Aging Puerto Rico

The median age in Puerto Rico is now 40 years, the highest ever since that information has been collected. The median age is the age which divides the population into two equal groups: half the people in Puerto Rico are under 40 and half are over.

Why does this matter? Simply, with more older people needing care and fewer younger people to care for them, Puerto Rico is looking at higher health costs and lower tax revenues. Puerto Rico has $46 billion dollars in unfunded pension liability already. They’ve increased worker contributions and raised the retirement age to try to keep this under control, but PROMESA requires that pensions be paid, so this cost is hanging over the Island.

With fewer younger workers paying into the system and more older people reaching retirement age, the problem will increase.

The main reason for the aging of Puerto Rico is the number of young families leaving the territory. Puerto Rico has more than $70 billion in debts that it cannot pay, and the money spent on debt service goes off the island. The government of Puerto Rico has put austerity measures in place, and PROMESA would allow (not require) the governor to lower the minimum wage for young workers.

As the quality of life decreases and opportunities for the future seem more limited, Puerto Rico’s young families and college graduates are moving to the States. Living in a State, they have more benefits and better job prospects — without the threat of lower wages or lost pensions.

There are now more Puerto Rican people living on the U.S. mainland than in Puerto Rico. Increased austerity measures will only push more people out of the territory. In general, it is younger working people who are leaving, along with their children.

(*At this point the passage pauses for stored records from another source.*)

import Mathlib
import HarnessLib
import Literature.MathematicalPhysics.QuantumManyBody.PeriodicBoseGasJastrow
import Literature.MathematicalPhysics.QuantumManyBody.PeriodicBoseGasScattering

/-!
# Route `BECFisherTransfer` — support `TrialDriftFisherBound` (stmt-AtomisticToContinuum-14306):
# the energy of the explicit LSSY–Dyson–Jastrow trial state

Helper file for `Summit.AtomisticToContinuum.BoseEinsteinCondensation.Theses.BECFisherTransfer.TrialDriftFisherBound`.
The named fact `LSSY2005_jastrowBound` (proved in `PeriodicBoseGasJastrow.lean`) only records the
consequence `E₀^per(N,L) ≤ …` of the product-state computation [LSSY2005, Thm. 2.2, proof,
(2.19)–(2.31)]; the item `TrialDriftFisherBound` needs the bound for the *trial state itself*
(`IsPairProfile.trialState`, the normalised `∏_{i<j} φ^per(xᵢ - xⱼ)`), because the relative Fisher
information of that explicit state with respect to the ground state is what is estimated. This file
re-runs the last (bookkeeping) step of the proof of `LSSY2005_jastrowBound_holds` with the
conclusion kept on the trial state (`periodicEnergy_trialState_le`), and then specialises it to the
Dyson profile of `LSSY2005_dysonProfile_holds` at cut-off `b/4`, `b = (4πρ₁/3)^{-1/3}`, with the
slack `ε = (a/b) · 8πa/(1 - 4a/b)` (instead of `ε → 0`, which is not available for a fixed state):
`⟨Φ, HΦ⟩ ≤ (1 + a/b) · 4πρ₁ a (1 + 12 a/b) N` (`exists_jastrow_periodicEnergy_le`).

References: [LSSY2005] Lieb–Seiringer–Solovej–Yngvason, *The Mathematics of the Bose Gas and its
Condensation* (2005), Thm. 2.2 and its proof (2.15)–(2.33); [Dyson1957].
-/

noncomputable section

open MeasureTheory Filter Set Finset
open scoped ENNReal NNReal Topology BigOperators

namespace Summit.AtomisticToContinuum.BoseEinsteinCondensation.Theorems

open Literature.MathematicalPhysics.QuantumManyBody.BoseGas

namespace TrialDriftFisher

/-- **Energy of the Jastrow trial state** (LSSY 2005, proof of Thm. 2.2, (2.19)–(2.31), with the
conclusion kept on the explicit normalised product state `Ψ/‖Ψ‖`, `Ψ = ∏_{i<j} φ^per(xᵢ - xⱼ)`):
for a pair profile `φ` with cut-off `b`, `0 < 2b < L`, `N ≥ 2`, and bounds `E₁ ≤ E`, `I ≤ I'`,
`K ≤ K'` with `(N-1)I' < L³`,
`⟨Ψ,HΨ⟩/⟨Ψ,Ψ⟩ ≤ N(N-1)/2 · E/(L³-(N-1)I') + N(N-1)(N-2) K'²/(L³-(N-1)I')²`.
The proof is that of `LSSY2005_jastrowBound_holds` verbatim, minus its final appeal to the
variational principle. [cite: LSSY2005, Thm. 2.2, proof, (2.19)–(2.31); Dyson1957] -/
theorem periodicEnergy_trialState_le {v : ℝ → ℝ≥0∞} (hv : Measurable v) {N : ℕ} {L b : ℝ}
    (hN : 2 ≤ N) (hL : 0 < L) (hbL : 2 * b < L) {φ : Space → ℝ} (hφ : IsPairProfile b φ)
    {E I K : ℝ} (hE0 : 0 ≤ E) (hI0 : 0 ≤ I) (hK0 : 0 ≤ K)
    (hE : profileEnergy v φ ≤ ENNReal.ofReal E) (hI : profileDefect φ ≤ ENNReal.ofReal I)
    (hK : profileK φ ≤ ENNReal.ofReal K) (hNI : ((N : ℝ) - 1) * I < L ^ 3) :
    periodicEnergy v (hφ.trialState hL hbL (hφ.jastrowNormR_pos hL hbL hI0 hI hNI univ)) ≤
      ENNReal.ofReal
        (N * ((N : ℝ) - 1) / 2 * E / (L ^ 3 - ((N : ℝ) - 1) * I) +
          N * ((N : ℝ) - 1) * ((N : ℝ) - 2) * K ^ 2 / (L ^ 3 - ((N : ℝ) - 1) * I) ^ 2) := by
  classical
  -- adapted from Literature/MathematicalPhysics/QuantumManyBody/PeriodicBoseGasJastrow.lean
  -- (`LSSY2005_jastrowBound_holds`)
  have hN1 : 1 ≤ N := by omega
  have hL3 : 0 < L ^ 3 := by positivity
  have hden : 0 < L ^ 3 - ((N : ℝ) - 1) * I := by linarith
  set D : ℝ := L ^ 3 / (L ^ 3 - ((N : ℝ) - 1) * I) with hD
  have hD0 : 0 < D := div_pos hL3 hden
  set ν := jastrowNormR L φ (univ : Finset (Fin N)) with hν
  have hν0 : 0 < ν := hφ.jastrowNormR_pos hL hbL hI0 hI hNI univ
  -- norms of the states with one or two particles eliminated
  have hn1 : ∀ k : Fin N, jastrowNormSq L φ (univ.erase k) ≤ ENNReal.ofReal (D * ν) := by
    intro k
    rw [← hφ.ofReal_jastrowNormR]
    exact ENNReal.ofReal_le_ofReal (hφ.jastrowNormR_erase_le' hL hbL hI0 hI hNI univ (mem_univ k))
  have hn2 : ∀ i j : Fin N, j ≠ i →
      jastrowNormSq L φ ((univ.erase i).erase j) ≤ ENNReal.ofReal (D ^ 2 * ν) := by
    intro i j hji
    rw [← hφ.ofReal_jastrowNormR]
    refine ENNReal.ofReal_le_ofReal ?_
    have h1 := hφ.jastrowNormR_erase_le' hL hbL hI0 hI hNI (univ.erase i)
      (mem_erase.mpr ⟨hji, mem_univ j⟩)
    have h2 := hφ.jastrowNormR_erase_le' hL hbL hI0 hI hNI univ (mem_univ i)
    calc jastrowNormR L φ ((univ.erase i).erase j) ≤ D * jastrowNormR L φ (univ.erase i) := h1
      _ ≤ D * (D * ν) := mul_le_mul_of_nonneg_left h2 hD0.le
      _ = D ^ 2 * ν := by ring
  -- the one-body integrals of the profile, as real numbers
  set G := ∫⁻ x, gradSq φ x with hG
  set P := ∫⁻ x, v ‖x‖ * ENNReal.ofReal (φ x ^ 2) with hP
  have hGP : 2 * G + P = profileEnergy v φ := (profileEnergy_eq hφ.contDiff).symm
  have hGP' : 2 * G + P ≤ ENNReal.ofReal E := hGP ▸ hE
  have hGtop : G ≠ ⊤ := by
    refine ne_top_of_le_ne_top ENNReal.ofReal_ne_top ((le_trans ?_ le_self_add).trans hGP')
    rw [two_mul]; exact le_self_add
  have hPtop : P ≠ ⊤ := ne_top_of_le_ne_top ENNReal.ofReal_ne_top (le_add_self.trans hGP')
  have hKtop : profileK φ ≠ ⊤ := ne_top_of_le_ne_top ENNReal.ofReal_ne_top hK
  set g := G.toReal with hg
  set p := P.toReal with hp
  set κ := (profileK φ).toReal with hκ
  have hg0 : 0 ≤ g := ENNReal.toReal_nonneg
  have hp0 : 0 ≤ p := ENNReal.toReal_nonneg
  have hκ0 : 0 ≤ κ := ENNReal.toReal_nonneg
  have hGe : G = ENNReal.ofReal g := (ENNReal.ofReal_toReal hGtop).symm
  have hPe : P = ENNReal.ofReal p := (ENNReal.ofReal_toReal hPtop).symm
  have hKe : profileK φ = ENNReal.ofReal κ := (ENNReal.ofReal_toReal hKtop).symm
  have hgp : 2 * g + p ≤ E := by
    have h2G : (2 * G) ≠ ⊤ := ENNReal.mul_ne_top ENNReal.ofNat_ne_top hGtop
    have := ENNReal.toReal_le_of_le_ofReal hE0 hGP'
    rwa [ENNReal.toReal_add h2G hPtop, ENNReal.toReal_mul, ENNReal.toReal_ofNat] at this
  have hκK : κ ≤ K := ENNReal.toReal_le_of_le_ofReal hK0 hK
  have hL3e : (ENNReal.ofReal L ^ 3)⁻¹ = ENNReal.ofReal ((L ^ 3)⁻¹) := by
    rw [← ENNReal.ofReal_pow hL.le, ENNReal.ofReal_inv_of_pos hL3]
  have hL3i : 0 ≤ (L ^ 3)⁻¹ := inv_nonneg.mpr hL3.le
  -- Step 1: the three families of terms, each bounded by a real number
  have hT1 : ∀ k : Fin N, ∀ l ∈ univ.erase k,
      (ENNReal.ofReal L ^ 3)⁻¹ * G * jastrowNormSq L φ (univ.erase k) ≤
        ENNReal.ofReal ((L ^ 3)⁻¹ * g * (D * ν)) := by
    intro k l _
    rw [hL3e, hGe, ← ENNReal.ofReal_mul hL3i, ENNReal.ofReal_mul (mul_nonneg hL3i hg0)]
    exact mul_le_mul' le_rfl (hn1 k)
  have hT2 : ∀ k : Fin N, ∀ i ∈ univ.erase k, ∀ j ∈ (univ.erase k).erase i,
      (ENNReal.ofReal L ^ 3)⁻¹ * profileK φ * ((ENNReal.ofReal L ^ 3)⁻¹ * profileK φ *
          jastrowNormSq L φ ((univ.erase i).erase j)) ≤
        ENNReal.ofReal ((L ^ 3)⁻¹ * κ * ((L ^ 3)⁻¹ * κ * (D ^ 2 * ν))) := by
    intro k i _ j hj
    have hji : j ≠ i := ne_of_mem_erase hj
    rw [hL3e, hKe, ← ENNReal.ofReal_mul hL3i,
      ENNReal.ofReal_mul (mul_nonneg hL3i hκ0), ENNReal.ofReal_mul (mul_nonneg hL3i hκ0)]
    exact mul_le_mul' le_rfl (mul_le_mul' le_rfl (hn2 i j hji))
  have hT3 : ∀ i : Fin N, ∀ j ∈ univ.filter (i < ·),
      (ENNReal.ofReal L ^ 3)⁻¹ * P * jastrowNormSq L φ (univ.erase i) ≤
        ENNReal.ofReal ((L ^ 3)⁻¹ * p * (D * ν)) := by
    intro i j _
    rw [hL3e, hPe, ← ENNReal.ofReal_mul hL3i, ENNReal.ofReal_mul (mul_nonneg hL3i hp0)]
    exact mul_le_mul' le_rfl (hn1 i)
  -- Step 2: sum them
  have hr1 : 0 ≤ (L ^ 3)⁻¹ * g * (D * ν) := by positivity
  have hr2 : 0 ≤ (L ^ 3)⁻¹ * κ * ((L ^ 3)⁻¹ * κ * (D ^ 2 * ν)) := by positivity
  have hr3 : 0 ≤ (L ^ 3)⁻¹ * p * (D * ν) := by positivity
  have hN2 : (2 : ℝ) ≤ N := by exact_mod_cast hN
  have hNNr : 0 ≤ (N : ℝ) * ((N : ℝ) - 1) := mul_nonneg (Nat.cast_nonneg _) (by linarith)
  have hNNNr : 0 ≤ (N : ℝ) * ((N : ℝ) - 1) * ((N : ℝ) - 2) := mul_nonneg hNNr (by linarith)
  have hNN1 : ((N : ℝ≥0∞) * ((N - 1 : ℕ) : ℝ≥0∞)) = ENNReal.ofReal ((N : ℝ) * ((N : ℝ) - 1)) := by
    rw [← ENNReal.ofReal_natCast, ← ENNReal.ofReal_natCast, Nat.cast_sub hN1, Nat.cast_one,
      ← ENNReal.ofReal_mul (Nat.cast_nonneg _)]
  have hNN2 : ((N : ℝ≥0∞) * ((N - 1 : ℕ) : ℝ≥0∞) * ((N - 2 : ℕ) : ℝ≥0∞)) =
      ENNReal.ofReal ((N : ℝ) * ((N : ℝ) - 1) * ((N : ℝ) - 2)) := by
    rw [hNN1, ← ENNReal.ofReal_natCast, Nat.cast_sub hN, Nat.cast_ofNat,
      ← ENNReal.ofReal_mul hNNr]
  have hkin : ∫⁻ X in cellN N L, kineticDensity (jastrowC L φ) X ≤
      ENNReal.ofReal ((N : ℝ) * ((N : ℝ) - 1) * ((L ^ 3)⁻¹ * g * (D * ν)) +
        (N : ℝ) * ((N : ℝ) - 1) * ((N : ℝ) - 2) *
          ((L ^ 3)⁻¹ * κ * ((L ^ 3)⁻¹ * κ * (D ^ 2 * ν)))) := by
    refine (hφ.lintegral_kinetic_le hL hbL).trans ?_
    rw [ENNReal.ofReal_add (mul_nonneg hNNr hr1) (mul_nonneg hNNNr hr2)]
    refine add_le_add ?_ ?_
    · calc _ ≤ ∑ k : Fin N, ∑ _l ∈ univ.erase k, ENNReal.ofReal ((L ^ 3)⁻¹ * g * (D * ν)) :=
            sum_le_sum fun k _ => sum_le_sum fun l hl => hT1 k l hl
        _ = _ := by rw [sum_erase_const, hNN1, ← ENNReal.ofReal_mul hNNr]
    · calc _ ≤ ∑ k : Fin N, ∑ i ∈ univ.erase k, ∑ _j ∈ (univ.erase k).erase i,
            ENNReal.ofReal ((L ^ 3)⁻¹ * κ * ((L ^ 3)⁻¹ * κ * (D ^ 2 * ν))) :=
            sum_le_sum fun k _ => sum_le_sum fun i hi => sum_le_sum fun j hj => hT2 k i hi j hj
        _ = _ := by rw [sum_erase_erase_const, hNN2, ← ENNReal.ofReal_mul hNNNr]
  have hpot : ∫⁻ X in cellN N L, periodicInteraction v L X * ENNReal.ofReal (jastrow L φ univ X ^ 2) ≤
      ENNReal.ofReal ((N : ℝ) * ((N : ℝ) - 1) / 2 * ((L ^ 3)⁻¹ * p * (D * ν))) := by
    refine (hφ.lintegral_potential_le hL hbL hv).trans ?_
    calc _ ≤ ∑ i : Fin N, ∑ _j ∈ univ.filter (i < ·), ENNReal.ofReal ((L ^ 3)⁻¹ * p * (D * ν)) :=
          sum_le_sum fun i _ => sum_le_sum fun j hj => hT3 i j hj
      _ = _ := by rw [sum_filter_lt_const hN1, ← ENNReal.ofReal_mul (div_nonneg hNNr zero_le_two)]
  -- Step 3: the energy of the normalised trial state
  set A : ℝ := (N : ℝ) * ((N : ℝ) - 1) * ((L ^ 3)⁻¹ * g * (D * ν)) +
      (N : ℝ) * ((N : ℝ) - 1) * ((N : ℝ) - 2) * ((L ^ 3)⁻¹ * κ * ((L ^ 3)⁻¹ * κ * (D ^ 2 * ν))) +
      (N : ℝ) * ((N : ℝ) - 1) / 2 * ((L ^ 3)⁻¹ * p * (D * ν)) with hA
  have hA1 : 0 ≤ (N : ℝ) * ((N : ℝ) - 1) * ((L ^ 3)⁻¹ * g * (D * ν)) +
      (N : ℝ) * ((N : ℝ) - 1) * ((N : ℝ) - 2) * ((L ^ 3)⁻¹ * κ * ((L ^ 3)⁻¹ * κ * (D ^ 2 * ν))) :=
    add_nonneg (mul_nonneg hNNr hr1) (mul_nonneg hNNNr hr2)
  have hA2 : 0 ≤ (N : ℝ) * ((N : ℝ) - 1) / 2 * ((L ^ 3)⁻¹ * p * (D * ν)) :=
    mul_nonneg (div_nonneg hNNr zero_le_two) hr3
  have htot : periodicEnergy v (hφ.trialState hL hbL hν0) ≤ ENNReal.ofReal (ν⁻¹ * A) := by
    rw [hφ.periodicEnergy_trialState hL hbL hν0 v, ENNReal.ofReal_mul (inv_nonneg.mpr hν0.le)]
    refine mul_le_mul' le_rfl ?_
    rw [lintegral_add_left (kineticDensity_measurable _), hA, ENNReal.ofReal_add hA1 hA2]
    exact add_le_add hkin hpot
  -- Step 4: the algebra `ν⁻¹ A ≤ N(N-1)/2 · E/(L³-(N-1)I) + N(N-1)(N-2) K²/(L³-(N-1)I)²`
  have hB : ν⁻¹ * A = (N : ℝ) * ((N : ℝ) - 1) / 2 * (2 * g + p) / (L ^ 3 - ((N : ℝ) - 1) * I) +
      (N : ℝ) * ((N : ℝ) - 1) * ((N : ℝ) - 2) * κ ^ 2 / (L ^ 3 - ((N : ℝ) - 1) * I) ^ 2 := by
    rw [hA, hD]
    field_simp
    ring
  have hfin : ν⁻¹ * A ≤ (N : ℝ) * ((N : ℝ) - 1) / 2 * E / (L ^ 3 - ((N : ℝ) - 1) * I) +
      (N : ℝ) * ((N : ℝ) - 1) * ((N : ℝ) - 2) * K ^ 2 / (L ^ 3 - ((N : ℝ) - 1) * I) ^ 2 := by
    rw [hB]
    refine add_le_add ?_ ?_
    · refine div_le_div_of_nonneg_right ?_ hden.le
      exact mul_le_mul_of_nonneg_left hgp (by positivity)
    · refine div_le_div_of_nonneg_right ?_ (by positivity)
      exact mul_le_mul_of_nonneg_left (pow_le_pow_left₀ hκ0 hκK 2) (by nlinarith)
  exact htot.trans (ENNReal.ofReal_le_ofReal hfin)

The birth rate in Puerto Rico is also down. Uncertainty about the future and the threat of the Zika virus (which can cause birth defects if pregnant women contract it) have caused couples to think twice about starting families.

Fewer new babies, fewer graduates staying on the island, and more young families leaving — it’s a recipe for continued economic trouble.

Japan, the country with the oldest population in the world, now has a median age of 46.5. The United States as a whole has a median age of 37.8. Puerto Rico, with a median age of 40, is in the same category as Cuba and Romania.